Objective: This study aimed to compare somatic and psychiatric symptoms and other elements potentially related to functional neurological symptom disorders between youth with psychogenic nonsyncopal collapse and those with neurally mediated syncope.

Methods: Before testing, patients completed a structured interview and questionnaire addressing current symptoms, previous psychiatric diagnoses, referrals, diagnostic testing, prescribed medications, and patient self-ratings of anxiety, depression, and perceived peer relationships.

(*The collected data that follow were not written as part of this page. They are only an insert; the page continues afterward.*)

/-! ## The gap law -/

/-- **`gapLaw_window`**: `GapLaw (42·ℓ₀) (2^{ℓ₀} − 2) (3·2^{ℓ₀})` — loss `1/3 − (2/3)·2^{−ℓ₀}`, every charge, every strategy. -/
theorem gapLaw_window (ℓ₀ : ℕ) (hℓ₀ : 1 ≤ ℓ₀) : GapLaw (42 * ℓ₀) (2 ^ ℓ₀ - 2) (3 * 2 ^ ℓ₀) := by
  intro n c a han y hy
  have hy' : ∀ u u', AgreeOff n a (42 * ℓ₀) u u' → ∀ g, y g u = y g u' := by
    intro u u' h g
    exact hy g u u' fun i hi => h i (by omega)
  have hw := window_le' n c a (42 * ℓ₀) ℓ₀ han le_rfl y hy'
  have h2 : (2 : ℕ) ≤ 2 ^ ℓ₀ := by
    calc (2 : ℕ) = 2 ^ 1 := by norm_num
      _ ≤ 2 ^ ℓ₀ := Nat.pow_le_pow_right (by norm_num) hℓ₀
  have hsub : 3 * 2 ^ ℓ₀ - (2 ^ ℓ₀ - 2) = 2 * 2 ^ ℓ₀ + 2 := by omega
  rw [hsub]
  have hreal : ((3 * 2 ^ ℓ₀ * (univ.filter fun u : Fin n → Bool => ringWinU c y u = true).card : ℕ) : ℝ) ≤
      (((2 * 2 ^ ℓ₀ + 2) * 2 ^ n : ℕ) : ℝ) := by
    push_cast
    linarith
  exact_mod_cast hreal

end TransferWalk

end Summit.QuantumAdvantage.AdviceFreeQNC0

end
import Literature.AlgebraicGeometry.Motives.HilbertImageInGrassmannianRepresents
import Literature.AlgebraicGeometry.Motives.GrassmannianQuotientIsoPullback
import Literature.AlgebraicGeometry.Motives.GrassmannianSchemeProper
import Literature.AlgebraicGeometry.Modules.VanishingLocusFiniteLocallyFree
import Literature.AlgebraicGeometry.Modules.ProjectiveFamilyTwistPushforward
import Literature.AlgebraicGeometry.Motives.FlatFamilyCutOutByDegreeEquations
import Literature.AlgebraicGeometry.Motives.FlatFamilyHilbertPolynomialGrassmannianPoint
import Literature.AlgebraicGeometry.Modules.FlatteningStratumUniversalFamilyFlat
import Literature.AlgebraicGeometry.Modules.ProjectiveFamilyTwistPushforwardPointRank
import Literature.AlgebraicGeometry.Motives.GrassmannianRepresentable
import Mathlib.AlgebraicGeometry.IdealSheaf.Functorial
import Mathlib.AlgebraicGeometry.Morphisms.Immersion
import HarnessLib

/-!
# `Hilb ↪ Grass`, the heads: the Hilbert scheme of `𝐏(ι)` as the flattening stratum of the universal family over the
# Grassmannian (Mumford, *Curves on an algebraic surface*, Lect. 15 (III.)–(V.); MFK Ch. 0 §5 (c))

Topic `AlgebraicGeometry/Motives`; THEOREMS ONLY.  F-5 (5d) (III-Gr) of cell `hodgecm-mathlib`, sequel of ★ `HilbertImageInGrassmannianRepresents`.
With `Gr = Grass_{P(d)}(ℤ^{(Mon_d)})` and `Z_𝒦 = V((kι_𝒦 ≫ φ_Gr)♭) ⊂ 𝐏(ι; Gr)` the vanishing locus of the universal equations, «`Hilb^P` is the
subscheme `H ⊂ Gr` over which `Z_𝒦` is flat with Hilbert polynomial `P`» (Lect. 15 (IV.), Lect. 8), because a flat `Z ⊂ 𝐏(ι; T)` with
polynomial `P` is `Z_𝒦 ×_{Gr} T` along its point `g` ((II.)+(IV.)) and the point of `Z_𝒦` over the stratum is the identity ((III.)).
§1–§2 bricks; §3 heads (H1)∕(H2) over the opaque letters `hHB2K` (★ ⑩b), `hcut` (★ (II′)), `hγ` (★ ③b); §4 at `Z_𝒦 := V(…).subscheme`;
§5 `hcut`∕`hγ` discharged; §6 the CLOSED heads `exists_grassmannianImmersion_universal_flat_family` (with `j : H ↪ Gr`), `exists_universal_flat_family`.
References: [Mumford1966CurvesSurface, Lecture 15 (II.)–(V.) (pp. 106–108), Lecture 8 3° (pp. 58–59)]; [MumfordFogartyKirwan1994, Ch. 0 §5 (c)
(p. 23)]; [GortzWedhorn2020, (8.4), Prop. 4.20]; [Hartshorne1977, II Prop. 5.13, II Ex. 3.11 (a)]; [StacksProject, Tag 01NF].  Count-neutral
capital; HC_CM is proved only modulo the 7 printed citations until rung 0 closes.
-/

noncomputable section
-- `TopCat.Presheaf`/`Scheme.Modules` are not reducible (as in Mathlib's `AlgebraicGeometry/Modules/Tilde.lean`).
set_option backward.isDefEq.respectTransparency false

open CategoryTheory Opposite TensorProduct TopologicalSpace AlgebraicGeometry Limits
open Literature.AlgebraicGeometry.Motives

universe u

namespace Literature.AlgebraicGeometry.Motives

open Literature.AlgebraicGeometry.Modules Literature.AlgebraicGeometry.Motives.Grassmannian

/-! ## §1 A closed subscheme with the ideal of a base change IS the base change -/

section ClosedImmersionBricks

/-- **The ideal of a base-changed closed immersion is the pulled-back ideal**: for a cartesian square `ZX = ZY ×_Y X` with
`iY : ZY ⟶ Y` a closed immersion, `𝓘(iX) = f⁻¹𝓘(iY)·𝒪_X` (Mathlib `ker_fst_of_isClosedImmersion`, transported along the
comparison isomorphism with the chosen pull-back). [cite: GortzWedhorn2020, Prop. 4.20 (p. 104)] -/
theorem ker_eq_comap_of_isPullback_of_isClosedImmersion {X Y ZX ZY : Scheme.{u}} {e : ZX ⟶ ZY} {iX : ZX ⟶ X}
    {iY : ZY ⟶ Y} {f : X ⟶ Y} [IsClosedImmersion iY] (H : IsPullback e iX iY f) : iX.ker = iY.ker.comap f := by
  rw [← Scheme.IdealSheafData.ker_fst_of_isClosedImmersion iY f, ← H.flip.isoPullback_hom_fst,
    Scheme.Hom.ker_comp_of_isIso]

/-- **A closed subscheme whose ideal is the pulled-back ideal IS the base change**: if `iX : ZX ⟶ X` and `iY : ZY ⟶ Y` are
closed immersions with `𝓘(iX) = f⁻¹𝓘(iY)·𝒪_X`, then `ZX ⟶ X` is the pull-back of `ZY ⟶ Y` along `f`, the comparison map being
the lift of `iX ≫ f` through `iY` (Mathlib `IsClosedImmersion.lift`, `isPullback_of_isClosedImmersion`).
[cite: GortzWedhorn2020, Prop. 4.20 (p. 104)] [cite: Hartshorne1977, II Ex. 3.11 (a) (p. 92)] -/
theorem exists_isPullback_of_ker_eq_comap {X Y ZX ZY : Scheme.{u}} (iX : ZX ⟶ X) (iY : ZY ⟶ Y) (f : X ⟶ Y)
    [IsClosedImmersion iX] [IsClosedImmersion iY] (h : iX.ker = iY.ker.comap f) :
    ∃ e : ZX ⟶ ZY, IsPullback e iX iY f := by
  have hle : iY.ker ≤ (iX ≫ f).ker := by
    rw [← Scheme.IdealSheafData.map_ker, h]
    exact Scheme.IdealSheafData.le_map_comap _ _
  exact ⟨IsClosedImmersion.lift iY (iX ≫ f) hle, (isPullback_of_isClosedImmersion iX iY
    (IsClosedImmersion.lift iY (iX ≫ f) hle) f (by rw [IsClosedImmersion.lift_fac]) h.symm).flip⟩

/-- `𝐏(ι; -)` is functorial: `𝐏(h ≫ g) = 𝐏(h) ≫ 𝐏(g)` (any index type `ι`). [cite: StacksProject, Tag 01NF] -/
private theorem projectiveSpaceMap_comp' (ι : Type u) {S T T' : Scheme.{u}} (h : T' ⟶ T) (g : T ⟶ S) :
    Morphisms.projectiveSpaceMap ι (h ≫ g) = Morphisms.projectiveSpaceMap ι h ≫ Morphisms.projectiveSpaceMap ι g := by
  apply pullback.hom_ext
  · rw [Category.assoc, Morphisms.projectiveSpaceMap_fst, Morphisms.projectiveSpaceMap_fst,
      Morphisms.projectiveSpaceMap_fst_assoc]
  · rw [Category.assoc, Morphisms.projectiveSpaceMap_snd, Morphisms.projectiveSpaceMap_snd, Morphisms.projectiveSpaceMap_snd]

end ClosedImmersionBricks

/-! ## §2 The monomial map of `𝐏(ι; T)`, the equations of a point of `Gr`, and the two halves of Lect. 15 (V.) -/

section MonomialMap

variable {ι : Type} (T : Scheme.{0}) (d : ℕ)

/-- **The monomial map `φ_T : 𝒪_T^{(Mon_d)} ⟶ (π_T)_* 𝒪_{𝐏(ι; T)}(d)`, `ε_w ↦ μ_w`, exists** (★ `exists_hom_freeModule_app_eq` at the
global monomial sections ★ `SerreTwist.monomialSection`) — recorded in BOTH letters of record (★ (L-iv)/(EqBC)'s, with the restriction
written in `𝒪_𝐏(d)`, and (II′)'s, written in `(π_T)_* 𝒪_𝐏(d)`; they agree definitionally). [cite: Hartshorne1977, II Prop. 5.13 (p. 117)] -/
theorem exists_monomialMap_projectiveSpace :
    ∃ φT : freeModule T (Fin d → Fin (Nat.card ι + 1)) ⟶
        (Scheme.Modules.pushforward (Morphisms.projectiveSpaceFst ι T)).obj
          (SerreTwist.twistMod (pullback.snd (terminal.from T) (terminal.from (Morphisms.projectiveSpaceInt ι)))
            (unitModule (Morphisms.projectiveSpace ι T)) d),
      (∀ (w : Fin d → Fin (Nat.card ι + 1)) (V : T.Opens), φT.app V (freeSectionOn T w V) =
        (SerreTwist.twistMod (pullback.snd (terminal.from T) (terminal.from (Morphisms.projectiveSpaceInt ι)))
            (unitModule (Morphisms.projectiveSpace ι T)) d).presheaf.map
          (homOfLE (le_top : (Morphisms.projectiveSpaceFst ι T) ⁻¹ᵁ V ≤ ⊤)).op
          (SerreTwist.monomialSection (pullback.snd (terminal.from T) (terminal.from (Morphisms.projectiveSpaceInt ι))) d w)) ∧
      ∀ (w : Fin d → Fin (Nat.card ι + 1)) (V : T.Opens), φT.app V (freeSectionOn T w V) =
        ((Scheme.Modules.pushforward (Morphisms.projectiveSpaceFst ι T)).obj
          (SerreTwist.twistMod (pullback.snd (terminal.from T) (terminal.from (Morphisms.projectiveSpaceInt ι)))
            (unitModule (Morphisms.projectiveSpace ι T)) d)).presheaf.map (homOfLE (le_top : V ≤ ⊤)).op
          (show Γ((Scheme.Modules.pushforward (Morphisms.projectiveSpaceFst ι T)).obj
            (SerreTwist.twistMod (pullback.snd (terminal.from T) (terminal.from (Morphisms.projectiveSpaceInt ι)))
              (unitModule (Morphisms.projectiveSpace ι T)) d), ⊤) from
            SerreTwist.monomialSection (pullback.snd (terminal.from T) (terminal.from (Morphisms.projectiveSpaceInt ι))) d w) := by
  obtain ⟨φT, hφT⟩ := exists_hom_freeModule_app_eq
    ((Scheme.Modules.pushforward (Morphisms.projectiveSpaceFst ι T)).obj
      (SerreTwist.twistMod (pullback.snd (terminal.from T) (terminal.from (Morphisms.projectiveSpaceInt ι)))
        (unitModule (Morphisms.projectiveSpace ι T)) d))
    (fun w => show Γ((Scheme.Modules.pushforward (Morphisms.projectiveSpaceFst ι T)).obj
      (SerreTwist.twistMod (pullback.snd (terminal.from T) (terminal.from (Morphisms.projectiveSpaceInt ι)))
        (unitModule (Morphisms.projectiveSpace ι T)) d), ⊤) from
      SerreTwist.monomialSection (pullback.snd (terminal.from T) (terminal.from (Morphisms.projectiveSpaceInt ι))) d w)
  exact ⟨φT, fun w V => hφT w V, hφT⟩

end MonomialMap

section Hilb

Results: Compared with patients with syncope (n = 60), patients with psychogenic nonsyncopal collapse (n = 60) had higher ratings for lightheadedness and vertigo, more abdominal pain, more chronic headaches, more fatigue, more sleep disturbances, more prescriptions for antidepressant medicines, more encephalograms performed, more referrals to psychiatry, and more psychiatric diagnoses including anxiety, depression, posttraumatic stress disorder, previous nonfainting conversion disorders, and eating disorders (all p < 0.05). Patients with psychogenic nonsyncopal collapse rated their anxiety (10.5 ± 7.7 versus 5.9 ± 5.8, p < 0.001) and depression (8.7 ± 8.3 versus 3.1 ± 5, p < 0.001) symptoms higher and their peer relationships (37 ± 12.3 versus 47.6 ± 7.9, p < 0.001) lower than patients with syncope. Peer relationships remained significantly lower (p = 0.001) when analyzed with anxiety and depression.

Conclusion: Patients with psychogenic nonsyncopal collapse have more symptom complaints and perceptions of poorer peer social interactions than patients with syncope. These results broaden our understanding of the biopsychosocial profile that increases an individual's vulnerability to psychogenic nonsyncopal collapse specifically and to functional neurological symptom disorders in general.

Keywords: PNES; PNSC; adolescent; pediatric; pseudosyncope; psychogenic nonepileptic seizures; syncope.